Huisorde en Orde van Verdienste van Hertog Peter Friedrich Ludwig
Uit Wikipedia, de vrije encyclopedia
De Huis- en Verdienstorde van Hertog Peter Friedrich Ludwig, in het Duits Haus- und Verdienstorden des Herzogs Peter Friedrich Ludwig, was een ridderorde van het groothertogdom Oldenburg. De orde werd in 1838 ingesteld en ging, tenminste formeel, in 1918 met de Oldenburgse monarchie ten onder. Omdat het een "huisorde", een dynastieke orde betreft leert het orderecht dat het hoofd van een voormalige regerende dynastie een dergelijke orde mag blijven verlenen. De vrijstaat Oldenburg heeft de banden met deze orde dus formeel verbroken en zij is als huisorde blijven voortbestaan.
De Oldenburgse Huis- en Verdienstorde van Hertog Peter Friedrich Ludwig werd op 27 november 1838 door groothertog August van Oldenburg gesticht. Het is opmerkelijk dat de groothertog en zijn regering geen onderscheid maakten tussen een huisorde, een privé-aangelegenheid van de vorst, en zijn familie en een orde van verdienste, die een instrument van de regering is.

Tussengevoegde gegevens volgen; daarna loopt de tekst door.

import Summits.BirchSwinnertonDyer.BirchSwinnertonDyer.Theorems.ByReductionTypeAtTwoRankOneAtTwoOneDoorFirstDescentDefs
import Summits.BirchSwinnertonDyer.BirchSwinnertonDyer.Theorems.ByReductionTypeAtTwoRankOneAtTwoBigImageOddLocalOneDoorBottomHeegnerClass
import Summits.BirchSwinnertonDyer.BirchSwinnertonDyer.Theorems.ByReductionTypeAtTwoRankOneAtTwoBigImageOddLocalOneDoorBottomLeavesLines
import Summits.BirchSwinnertonDyer.BirchSwinnertonDyer.Theorems.ByReductionTypeAtTwoRankOneAtTwoBigImageOddLocalOneDoorBottomLeavesRec
import Summits.BirchSwinnertonDyer.BirchSwinnertonDyer.Theorems.ByReductionTypeAtTwoRankOneAtTwoBigImageOddLocalOneDoorBottomCebotarev
import Summits.BirchSwinnertonDyer.BirchSwinnertonDyer.Theorems.ByReductionTypeAtTwoRankOneAtTwoBigImageOddLocalOneDoorHalvesJointDoor
import Summits.BirchSwinnertonDyer.BirchSwinnertonDyer.Theorems.GenusKolyvaginAtTwoEquivariantKolyvaginExactAtTwoPairBookkeeping
import Literature.NumberTheory.EllipticCurves.ArtinFormalismQuadraticLocalProofs
import Literature.NumberTheory.EllipticCurves.HidaFamilyMembersProofs
import Literature.NumberTheory.EllipticCurves.PointDivisibilityProofs
import HarnessLib

/-!
# Route ByReductionTypeAtTwo, crux `RankOneAtTwoBigImageOddLocal` (stmt-BirchSwinnertonDyer-23715), LINE v8.10 `one_door_analytic`:
# ASSEMBLY of the first-descent input at `Δ_W < 0` — `FirstDescentInput W Wd` from the first-layer classes

Lead prover seat `bsd-line-fkl-p1` g12 (2026-08-28), `--supports stmt-BirchSwinnertonDyer-23715` (helper).  THEOREMS ONLY; no
definition, no named fact introduced, no `sorry`; BSD is not proved by any of this.

At a bottom-rung datum with `Δ_W < 0` (minimal door: one transposition prime `q₀`, no identity prime; odd constant; `m = 0`) the record
`FirstDescentInput W Wd` (`Theorems/…OneDoorFirstDescentDefs.lean`) is BUILT from:
* the error place `q₀ = v_{q₀}` extracted from `transpCount = 1` (`q₀ ∣ d_K`, `(Δ_min/q₀) = −1`, odd, good), the Kolyvagin primes
  `KolNeg W K` (Gross's primes at `M = 2` in the currency of the Čebotarev leaves), `pl = plOfNat`;
* the Heegner class `y = κ_ℚ(g)` (`exists_heegnerClass_at`, `…OneDoorBottomHeegnerClass.lean`);
* the width seat fkl-p2 g10's leaves: `line₁_inl`, `line₂_inl` (`…OneDoorBottomLeavesLines.lean`), `rec₁_inl`, `rec₂_inl`
  (`…OneDoorBottomLeavesRec.lean`), `ceb₁_rat`, `ceb₂_rat` with `hinjK_of_habitat` (`…OneDoorBottomCebotarev.lean`; the habitat binder
  `¬ IsSquare (d_K · (−|Δ_W|))` is `kolyvaginAdmissible_of_doorAdmissible`);
* TWO displayed inputs: the first-layer classes `FirstLayerClasses W Wd q₀ (KolNeg W K) plOfNat y` (route GenusKolyvaginAtTwo's item 24880
  at `(M, m, l) = (1, 1, ℓ)` + descent — `hcl`), and the CROSS Čebotarev field for `Wd` (`hcross`; the generic case is fkl-p2's `ceb₂'_rat`,
  the «twin copy of `y`» case is the lead's `hceb₂_of_visible₂` over gk2's local transfer — being filed by the width seat).

Main theorem: `nonempty_firstDescentInput_neg`.  Corollary shape for the skeleton v8.10 (once `hcross` is a tree theorem):
`FirstDescentLeavesAtTwoBottomNeg ⟸ FirstLayerClassesAtTwoBottomNeg` + the four primary printed facts.

References: [GrossLMS1991] §§3, 6, 9, 10; [McCallumLMS1991] Cor. 3.2, Prop. 4.4, Lemma 5.3; [MazurRubin2010] Lemmas 2.2, 2.10;
[Kramer1981] Prop. 3; [Kolyvagin1989Izv] §3.
-/

set_option autoImplicit false
-- the Theorems namespace of this sub repeats the summit name by design (D-0017 nested layout)
set_option linter.dupNamespace false

noncomputable section

open scoped Classical

namespace Summit.BirchSwinnertonDyer.BirchSwinnertonDyer.Theorems.RankOneAtTwoOneDoor

open WeierstrassCurve NumberField IsDedekindDomain Literature.NumberTheory.EllipticCurves Literature.NumberTheory.EllipticCurves.ModularForms
  Literature.NumberTheory.GaloisRepresentations Literature.NumberTheory.EllipticCurves.KrizLi2019
  Summit.BirchSwinnertonDyer.Rank1Residual.F1Sign2
  Summit.BirchSwinnertonDyer.Rank1Residual.F1Sign2.TranspositionDoor
  Summit.BirchSwinnertonDyer.BirchSwinnertonDyer.Theorems.GenusExact
  Summit.BirchSwinnertonDyer.BirchSwinnertonDyer.Theorems.GenusExact.VisiblePairAtTwo

/-! ### §1 The transposition prime of a minimal door at `Δ_W < 0` -/

/-- **The transposition prime of a minimal door**: from `t = 1` there is a prime `q₀ ∣ d` with `(Δ_min/q₀) = −1`; for a door-admissible
`d` it is odd, of good reduction, and prime to `Δ_min`. [cite: Kramer1981, Prop. 3] [cite: MazurRubin2010, Lemma 2.2 (i)] -/
theorem exists_transpositionPrime (W : WeierstrassCurve ℚ) [W.IsElliptic] [W.IsGloballyMinimal] {d : ℤ} (hadm : DoorAdmissible W d)
    (ht : transpCount W d = 1) :
    ∃ (q₀ : ℕ) (hq₀ : q₀.Prime), (q₀ : ℤ) ∣ d ∧ jacobiSym W.Δ.num q₀ = -1 ∧ q₀ ≠ 2 ∧
      (haveI : Fact q₀.Prime := ⟨hq₀⟩; W.HasGoodReductionAtPrime q₀) ∧ ¬ (q₀ : ℤ) ∣ W.Δ.num := by
  obtain ⟨hdneg, hsq, hd8, hgood, -⟩ := hadm
  unfold transpCount at ht
  obtain ⟨q₀, hq₀⟩ := Finset.card_eq_one.mp ht
  have hmem : q₀ ∈ d.natAbs.primeFactors.filter fun q => jacobiSym W.Δ.num q = -1 := by
    rw [hq₀]; exact Finset.mem_singleton_self _
  obtain ⟨hpf, hjac⟩ := Finset.mem_filter.mp hmem
  have hq₀p : q₀.Prime := Nat.prime_of_mem_primeFactors hpf
  have hq₀d : (q₀ : ℤ) ∣ d := Int.ofNat_dvd_left.mpr (Nat.dvd_of_mem_primeFactors hpf)
  have hq₀2 : q₀ ≠ 2 := by
    rintro rfl
    have h2 : (2 : ℤ) ∣ d := by exact_mod_cast hq₀d
    omega
  have hqΔ : ¬ (q₀ : ℤ) ∣ W.Δ.num := by
    intro h
    have e : jacobiSym W.Δ.num q₀ = 0 := by
      rw [jacobiSym.mod_left, Int.emod_eq_zero_of_dvd h, jacobiSym.zero_left hq₀p.one_lt]
    rw [e] at hjac
    exact absurd hjac (by decide)
  exact ⟨q₀, hq₀p, hq₀d, hjac, hq₀2, hgood q₀ hq₀p hq₀d ⟨hq₀p⟩, hqΔ⟩

/-! ### §2 The assembly at `Δ_W < 0` -/

/-- **`FirstDescentInput W Wd` at a bottom-rung datum with `Δ_W < 0`**, from the first-layer classes (`hcl`, route GenusKolyvaginAtTwo's
item 24880 at `(1, 1, ℓ)` + descent, in the shape of `FirstLayerClassesAtTwoBottomNeg`) and the cross Čebotarev field (`hcross`), every other
field being a tree theorem: error place `q₀ = v_{q₀}` (the transposition prime), `Kol = KolNeg W K`, `pl = plOfNat`, `y` from
`exists_heegnerClass_at`, `line₁`/`line₂`/`rec₁`/`rec₂`/`ceb₁`/`ceb₂` from the width seat's leaves on the habitat
(`kolyvaginAdmissible_of_doorAdmissible`, `hinjK_of_habitat`, `exists_sq_eq_discr_not_mem_range`).  Modulo Gross–Zagier, Kolyvagin,
modularity, Hoffstein–Luo (ranks). [cite: GrossLMS1991, §10] [cite: McCallumLMS1991, Cor. 3.2, Lemma 5.3] [cite: Kolyvagin1989Izv, §3] -/
theorem nonempty_firstDescentInput_neg
    (hGZ : ∀ (N : ℕ) [NeZero N] (W : WeierstrassCurve ℚ) (K : Type) [Field K] [NumberField K], gross_zagier N W K)
    (hKo : ∀ (N : ℕ) [NeZero N] (W : WeierstrassCurve ℚ) (K : Type) [Field K] [NumberField K], kolyvagin N W K)
    (hnf : exists_isNewformOf) (hHL : HoffsteinLuo1997_exists_twist_L_one_ne_zero)
    (W : WeierstrassCurve ℚ) [W.IsElliptic] [W.IsGloballyMinimal] [NeZero (W.conductorNorm ℤ)]
    (hCM : ¬ W.HasCM) (hsurj : ∀ n : ℕ, W.HasSurjectiveModNGaloisRep ((2 ^ n : ℕ) : ℤ)) (hT : Odd W.torsionOrder)
    (hr : W.analyticRank = 1)
    (K : Type) [Field K] [NumberField K] (hK : IsImaginaryQuadratic K)
    (hadm : DoorAdmissible W (NumberField.discr K))
    (hLt : (W.quadraticTwist (NumberField.discr K : ℚ)).entireLFunction 1 ≠ 0)
    (Dt : ModularParametrizationData W (W.conductorNorm ℤ))
    (H : HeegnerDatum (W.conductorNorm ℤ) (NumberField.discr K)) (ι : K →+* ℂ)
    (P : (W.baseChange K).toAffine.Point)
    (hP : WeierstrassCurve.Affine.Point.map ι.toRatAlgHom P = heegnerPointComplex Dt H)
    (Wd : WeierstrassCurve ℚ) [Wd.IsElliptic] [Wd.IsGloballyMinimal] (Cd : WeierstrassCurve.VariableChange ℚ)
    (hWd : Cd • W.quadraticTwist (NumberField.discr K : ℚ) = Wd)
    (hmin : transpCount W (NumberField.discr K) + 2 * identCount W (NumberField.discr K) = (if W.Δ < 0 then 1 else 0))
    (hm : HasTwoDivisibilityUpToTorsion W K P 0) (hΔ : W.Δ < 0)
    (hcl : ∀ (q₀ : ℕ) (hq₀ : q₀.Prime), (q₀ : ℤ) ∣ NumberField.discr K → jacobiSym W.Δ.num q₀ = -1 →
      ∀ (hdivK : ∀ Q : geomPoints (W.baseChange K), ∃ R : geomPoints (W.baseChange K), (2 : ℤ) • R = Q)
        (y : galH1Torsion W 2), y ∈ selmerGroup W 2 → resTorsion W K 2 y = kummerMapTorsion (W.baseChange K) 2 hdivK P →
        Nonempty (FirstLayerClasses W Wd (Sum.inl (Rat.HeightOneSpectrum.primesEquiv.symm ⟨q₀, hq₀⟩)) (KolNeg W K) plOfNat y))
    (hcross : ∀ (q₀ : RatPlace) (y : galH1Torsion W 2) (s : galH1Torsion Wd 2), y ≠ 0 → s ≠ 0 →
      (∀ w : RatPlace, w ≠ q₀ → s ∈ locAt Wd 2 w) →
      ∃ ℓ, KolNeg W K ℓ ∧ s ∉ strictAt Wd 2 (plOfNat ℓ) ∧ y ∉ strictAt W 2 (plOfNat ℓ)) :
    Nonempty (FirstDescentInput W Wd) := by
  haveI hEK : (W.baseChange K).IsElliptic := isElliptic_baseChange' W K
  have h2K : Module.finrank ℚ K = 2 := hK.1
  have hD0 : (NumberField.discr K : ℚ) ≠ 0 := by exact_mod_cast NumberField.discr_ne_zero K
  -- habitat bookkeeping
  obtain ⟨hdodd, -, hns, -⟩ := kolyvaginAdmissible_of_doorAdmissible W hadm
  obtain ⟨θ, hθ, hθsq⟩ := Literature.NumberTheory.EllipticCurves.exists_sq_eq_discr_not_mem_range K h2K
  have hinjK := hinjK_of_habitat W K hK hΔ hsurj hns
  -- the transposition prime `q₀` and its place `v₀`
  obtain ⟨ht, -⟩ := (minimal_iff_of_neg W _ hΔ).mp hmin
  obtain ⟨q₀, hq₀p, hq₀d, hjac, hq₀2, hgood₀, hqΔ⟩ := exists_transpositionPrime W hadm ht
  haveI : Fact q₀.Prime := ⟨hq₀p⟩
  set v₀ : HeightOneSpectrum (𝓞 ℚ) := Rat.HeightOneSpectrum.primesEquiv.symm ⟨q₀, hq₀p⟩ with hv₀
  have hq₀v : (q₀ : 𝓞 ℚ) ∈ v₀.asIdeal := natCast_mem_primesEquiv_symm hq₀p
  -- `2`-divisibility of geometric points
  have hdivQ : ∀ Q : geomPoints W, ∃ R : geomPoints W, (2 : ℤ) • R = Q :=
    fun Q => W.zsmul_geomPoints_surjective_holds two_ne_zero Q
  have hdivK : ∀ Q : geomPoints (W.baseChange K), ∃ R : geomPoints (W.baseChange K), (2 : ℤ) • R = Q :=
    fun Q => (W.baseChange K).zsmul_geomPoints_surjective_holds two_ne_zero Q
  -- the Heegner class `y`
  obtain ⟨y, hymem, hy0, hyres⟩ := exists_heegnerClass_at hGZ hKo hnf hHL W hT hr K hK hadm hLt Dt H ι P hP hm hdivQ hdivK
  -- the first-layer classes (displayed input)
  obtain ⟨cl⟩ := hcl q₀ hq₀p hq₀d hjac hdivK y hymem hyres
  -- bookkeeping at a Kolyvagin prime
  have hKolFacts : ∀ ℓ, KolNeg W K ℓ → ∃ hℓ : ℓ.Prime, ℓ ≠ 2 ∧ ¬ ((ℓ : ℤ) ∣ NumberField.discr K) ∧
      (haveI : Fact ℓ.Prime := ⟨hℓ⟩; W.HasGoodReductionAtPrime ℓ) ∧ FrobEqFrobInfty W K 2 ℓ ∧ 1 ≤ Zhang2014.kolyvaginIndex W 2 ℓ ∧
      plOfNat ℓ = Sum.inl (Rat.HeightOneSpectrum.primesEquiv.symm ⟨ℓ, hℓ⟩) ∧
      (ℓ : 𝓞 ℚ) ∈ (Rat.HeightOneSpectrum.primesEquiv.symm ⟨ℓ, hℓ⟩ : HeightOneSpectrum (𝓞 ℚ)).asIdeal ∧
      v₀ ≠ Rat.HeightOneSpectrum.primesEquiv.symm ⟨ℓ, hℓ⟩ := by
    rintro ℓ ⟨hFrob, hKol, hidx⟩
    have hℓ : ℓ.Prime := hKol.1
    haveI : Fact ℓ.Prime := ⟨hℓ⟩
    have hℓN : ¬ ℓ ∣ W.conductorNorm ℤ := hKol.2.1
    have hℓd : ¬ ((ℓ : ℤ) ∣ NumberField.discr K) := hKol.2.2.1
    have hℓ2 : ℓ ≠ 2 := hKol.2.2.2.1
    refine ⟨hℓ, hℓ2, hℓd, hasGoodReductionAtPrime_of_not_dvd_conductorNorm W hℓN, hFrob, hidx, plOfNat_of_prime hℓ,
      natCast_mem_primesEquiv_symm hℓ, ?_⟩
    intro hv
    -- `v₀ = v_ℓ` would give `ℓ = q₀ ∣ d_K`
    have hℓv₀ : (ℓ : 𝓞 ℚ) ∈ v₀.asIdeal := by rw [hv]; exact natCast_mem_primesEquiv_symm hℓ
    have hqℓ : v₀ = Rat.HeightOneSpectrum.primesEquiv.symm ⟨q₀, hq₀p⟩ := rfl
    have hℓq : ℓ = q₀ := by
      have h1 := (natCast_prime_mem_iff_eq hℓ v₀).mp hℓv₀
      have h2 := Rat.HeightOneSpectrum.primesEquiv.symm.injective (h1.symm.trans hqℓ)
      exact congrArg Subtype.val h2
    exact hℓd (hℓq ▸ hq₀d)
  refine ⟨⟨Sum.inl v₀, KolNeg W K, plOfNat, y, hymem, hy0, cl.c₁, cl.c₂, cl.c₁_loc, cl.c₁_loc_iff, cl.c₂_loc, cl.c₂_loc_iff,
    ?_, ?_, ?_, ?_, ?_, ?_, ?_⟩⟩
  · -- rec₁
    intro ℓ hKol d hd hdv s hs hsv
    obtain ⟨hℓ, hℓ2, -, hgoodℓ, hFrob, hidx, hpl, hℓv, hne⟩ := hKolFacts ℓ hKol
    haveI : Fact ℓ.Prime := ⟨hℓ⟩
    rw [hpl] at hd hdv hsv
    exact rec₁_inl W hΔ hℓ2 hℓv hgoodℓ hFrob hidx v₀ hne d hd hdv s hs hsv
  · -- rec₂
    intro ℓ hKol d hd hdv s hs hsv
    obtain ⟨hℓ, hℓ2, hℓd, hgoodℓ, hFrob, hidx, hpl, hℓv, hne⟩ := hKolFacts ℓ hKol
    haveI : Fact ℓ.Prime := ⟨hℓ⟩
    rw [hpl] at hd hdv hsv
    exact rec₂_inl W hΔ hK hdodd Wd (Cd := Cd) (by exact_mod_cast hWd) hℓ2 hℓd hgoodℓ hFrob hℓv hidx v₀ hne d hd hdv s hs hsv
  · -- ceb₁
    obtain ⟨ℓ, -, hFrob, hKol, hidx, hloc⟩ := ceb₁_rat (W.conductorNorm ℤ) W dvd_rfl hCM hΔ hK hdodd hns hsurj hθ
      (by exact_mod_cast hθsq) hinjK y hy0 0
    refine ⟨ℓ, ⟨hFrob, hKol, hidx⟩, ?_⟩
    rw [plOfNat_of_prime hKol.1]
    exact hloc _ (natCast_mem_primesEquiv_symm hKol.1)
  · -- ceb₂
    intro s hs0 hsy _hs
    obtain ⟨ℓ, -, hFrob, hKol, hidx, hloc⟩ := ceb₂_rat (W.conductorNorm ℤ) W dvd_rfl hCM hΔ hK hdodd hns hsurj hθ
      (by exact_mod_cast hθsq) hinjK s y hs0 hy0 hsy 0
    refine ⟨ℓ, ⟨hFrob, hKol, hidx⟩, ?_⟩
    rw [plOfNat_of_prime hKol.1]
    exact hloc _ (natCast_mem_primesEquiv_symm hKol.1)
  · -- ceb₂' (displayed input `hcross`)
    intro s hs0 hs
    exact hcross (Sum.inl v₀) y s hy0 hs0 hs
  · -- line₁
    exact line₁_inl W hq₀2 hgood₀ hqΔ hjac hq₀v
  · -- line₂
    exact line₂_inl W hq₀2 hgood₀ hqΔ hjac hq₀v hD0 Wd (C := Cd) hWd

end Summit.BirchSwinnertonDyer.BirchSwinnertonDyer.Theorems.RankOneAtTwoOneDoor

end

In het stichtingsakte verwoordde groothertog Paul Friedrich August zijn voornemen als volgt: "In het voornemen, door een bijzondere openlijke onderscheiding de mogelijkheden te vergroten om trouwe onderdanen die zich voor het vaderland verdienstelijk hebben gemaakt bewijzen van Onze tevredenheid en Onze gunst te schenken...".[1] Het fenomeen van de ridderorde was nieuw voor Oldenburg. De groothertogen en hertogen hadden geen orden gesticht en na de Napoleontische tijd waren er alleen medailles verleend voor trouw en verdienste. Er was ook een Medaille voor Verdienste tijdens de Veldtocht van 1815.
De nieuwe ridderorde moest aan de op 27 november 1813 teruggekeerde, eerder door Napoleon afgezette hertog Peter Friedrich Ludwig herinneren. De onderscheiding werd voor bijzondere civiele en militaire verdiensten verleend. De orde kende kapittelridders en ereleden, beiden in vijf klassen. De kapittelridders moesten onderdanen van Oldenburg zijn. De ordedag was de 17e januari.
Het kruis van de orde was wit geëmailleerd en hing, al dan niet onder een kroon, aan een blauw lint met twee rode strepen. Het medaillon draagt het monogram "P.F.L." onder een kroon en het motto van de orde "EIN GOTT * EIN RECHT * EINE WAHRHEIT". Op de keerzijde was het wapen van de groothertog aangebracht.
In 1838 waren er vier graden, Großkreuze, Großkomture, Komture en Kleinkreuze. Deze graden kwamen en de "Erste und Zweite Ordensklasse", die van de Kappitulare en die der Ehrenritter voor. De orde werd al in 1841 hervormd. In dat jaar werden Grootkruisen met en zonder kroon ingesteld. In 1856 kwam de mogelijkheid om het Eretekruis der Eerste Klasse ook met een gouden kroon te verlenen. In 1869 werden de Kleinkreuze ridders in twee graden waarbij alleen de Eerste Klasse ook kapittelridder kon zijn.
De keten van de orde werd in 1863, alleen voor de grootkruisen met de gouden kroon, ingesteld.
In 1903 werd de rang van officier aan de orde toegevoegd.
In 1906 werd vastgelegd dat het zilveren kruis van een ereridder der Tweede Klasse in het vervolg met en zonder kroon kon plaatsvinden. De bestaande ereridders werden nu "ereridder der IIe Klasse met Zilveren Kroon".
In 1910 werden medailles in goud, zilver en brons ingesteld. De medailles werden aan de orde verbonden.[2] De gouden medaille was van verguld zilver.
In 1918 werden "Lorbeerzweige über den Schwertern", twee groen geëmailleerde lauwertakken die op de armen van het kruis en ook op de gouden of zilveren ster werden gelegd aan de orde toegevoegd.
Oldenburg kende, anders dan de meeste Duitse staten, alleen deze ridderorde. Om aan de ingewikkelde 19e-eeuwse eisen van rang en stand en de diplomatieke gebruiken tegemoet te kunnen komen breidde de orde zich in de tachtig jaar van haar bestaan uit van tweemaal vier rangen met twaalf versierselen tot een ingewikkeld decoratiestelsel met minstens negenenveertig verschillende rangen en uitvoeringen.